Six Renovations You'll Want to Avoid
The joke about Canadian roads is that we have two seasons, winter and construction. The same can be said about the real estate market. That extends to homeowners that plot and plan all winter long on how they will improve their living space as soon as it’s warm enough outside to mix cement and swing a hammer. This is an admirable pursuit since maintaining and improving a home can not only make you more comfortable but also increase your home’s value. The trick in achieving the latter is knowing which home renovations to take on.
If you’re modifying your home to your personal taste and are planning on being there a while, go ahead and put in the bathroom with the purple walls and black star-studded ceiling. But if you intent is to put your place on the market in the near future, you might want to be a bit more conservative. The following are some renovation tasks you just might want to take a pass on because they do little to increase the value of your home and might actually deter buyers.
I Want A Pool
If you want a pool and are planning on staying put for a while, go ahead and start digging. It will usually cost you at least $10,000 for a basic pool and you could top the $100,000 mark if you opt for one with all the bells and whistles. Bottom line is that some potential buyers, particularly those with young children, view pools as safety hazards. Others may see nothing but a maintenance issue. Sometimes buyers insist that a pool be torn down or filled in as one of the contingencies of a sale. At the very least you won’t be seeing much, or any, return on your initial investment.
Building Too Much House
Just because you have a gigantic lot doesn’t mean you have to put an equally giant house on it. Suppose you live in a neighborhood filled with smallish single story homes. You decide you need more space so you add another bedroom and/or bathroom to the back of the home. Not a problem, from the street your home appears pretty much the same. You fit in with the rest of your neighbors. But what happens when you build up rather than back? All of a sudden you stick out like the proverbial sore thumb. Not only that when it comes time to sell you probably won’t get your investment money back. Buyers looking for larger homes tend to gravitate towards neighborhoods filled with larger homes.
You have a massive green thumb and don’t mind spending hours in the garden trimming the rose bushes, edging pathways or mowing large expanses of lawn. Or, you have a gardener that comes by once a week to maintain your creation. Not all buyers have the luxury of time and money to spend on the upkeep of an elaborate garden, nor will that garden increase the value of the home. Some buyers may walk away; others may underbid your asking price after mentally considering the work involved to keep things looking nice.
Upgrading your kitchen and/or bathroom is one of the best ways to get the best price for your home. That is, if you are consistent with your upgrades. If your kitchen has dated linoleum or laminate counters and you add stainless steel appliances, it’s just going to look odd. Replacing the plumbing in the bathroom without updating the flooring and the cabinets has the same effect. You will most likely get a bit more for you home than if you left the rooms in their original state. But, spending a bit more on the cosmetic side of the renovation could have netted you a lot more. Another thing, if you have a moderately priced home, don’t put in a million dollar home bathroom. All the marble in the world won’t change the fact that your house is a two bedroom starter property in a modest neighborhood.

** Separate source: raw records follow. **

import Summits.ABC.ABC.Theorems.DefiniteXiFreyModularityStubAbsIrrNegThree
import Literature.NumberTheory.EllipticCurves.SerreOpenImageSupersingularFrobeniusProofs
import Literature.NumberTheory.Automorphic.LanglandsTunnellModThree
import Literature.NumberTheory.Automorphic.TunnellOctahedralGlobal
import Literature.NumberTheory.Automorphic.CDTTheorem722
import Literature.NumberTheory.Automorphic.BCDTTheoremB
import Literature.NumberTheory.GaloisRepresentations.IntegralGaloisAction
import HarnessLib

/-!
# Stub ideas, `stub_modThree`, ideator k = 3, GENERATION 5 — "PIN AT v = 3"

Companion to `STUB-IDEAS-stub_modThree-3.md` (generation 5).  Home family 3 (probe the extremes).
Generation 4 (this ideator) typed the general LOCAL PIN: Langlands' quadratic descent over
`K = ℚ(√-3)` (the field of `det ρ̄ = χ̄₃`) is rigid — no `tunnell_lemma` — as soon as `σ = Ψ ∘ ρ̄` is
irreducible on a decomposition group at ONE place that does not split in `K`.  Generation 5 takes
the extreme place: **`v = 3` itself**, the only place RAMIFIED in `K`, hence non-split for free, and
the one place where the Frey family is uniform:

* `3 ∤ abc` ⇒ `E_(a,b)` has good SUPERSINGULAR reduction `y² = x³ - x` at `3` (tree:
  `frobeniusTrace_three_smul_freyCurve`), so `ρ̄(I₃) = C₈` (non-split Cartan, tree:
  `isCyclic_and_card_inertia_map_of_dvd_frobeniusTrace`) and `ρ̄(Frob₃)` acts on it by `x ↦ x³`
  (tree: `conj_frob_smul_kummer`, `galoisRepTorsion_not_mem_map_inertia_of_isArithFrobAt`): the pin
  at `3` is the tree's own Serre-Prop.-12 computation, minus one line (N1 below);
* `3 ∣ abc` ⇒ `E_(a,b)` is a Tate curve at `3` up to unramified twist, pinned iff its Tate parameter
  is not a cube (N3); and the SHARPENED SWITCH (SW₃) — Wiles' auxiliary curve `E_t` of Rubin's
  explicit family `X_E(5) ≅ ℙ¹` chosen `3`-adically close to the Tate point `q' = 3⁵ q_E` (Rubin's
  switch avoids a FINITE set of `t` by Faltings, so `3`-adic density of `ℚ` suffices; BCDT §2.2 and
  BDST 2001 impose local conditions on the auxiliary curve the same way) — makes the switched
  curve pinned at `3` whenever the Frey curve is not.

Consequence typed here (kernel-checked): on the Frey line the stub is only ever CONSUMED on `ρ̄`
pinned at `3` (`isModular_freyCurve_of_pinnedStubs`), and the pinned stub is closed
(`sigPinned_of_cells`) from Langlands' tetrahedral theorem + cyclic descent (tree leaves), the new
named fact (P₃) = quadratic base change compatibility at ONE ODD non-split place, the weight-one
package (F4), and the dihedral branch.  Langlands–Tunnell proper (Tunnell 1981, `tunnell_lemma`,
the octahedral descent) and generation 4's residual `R_T` DISAPPEAR from the line.
Sorries only in the helper stubs marked `:= by sorry`.
-/

-- `Summit.<Summit>.<Problem>` doubles `ABC` deliberately (CONVENTIONS §2).
set_option linter.dupNamespace false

Do Your Really Want Carpeting?
Once upon a time wall-to-wall carpeting was a plus in a new home. Remember the shag carpet, thick enough to sink your toes in and even lie down and take a comfortable snooze? Those days are gone. Carpets are usually harder to keep clean that the more desirable hardwood or laminate flooring in today’s homes. Besides, your color choice might be a put off for potential buyers even if they aren’t opposed to carpet in at least some of the rooms. Chances are you’ll put in a lot of money installing new carpet, with nothing in return.
Improvements vs. Maintenance
Putting in new plumbing or a new heater or air conditioner is part of keeping a home properly maintained. Don’t expect this to improve the value of your home even if you’ve decided to upgrade to a new no-fuss central vacuum system. Electrical systems, hot water heaters, anything to do with the proper functioning of sinks, showers, bathtubs and toilets are the basics in a home, not window dressing. Without these items in good working order, your home may not sell at all.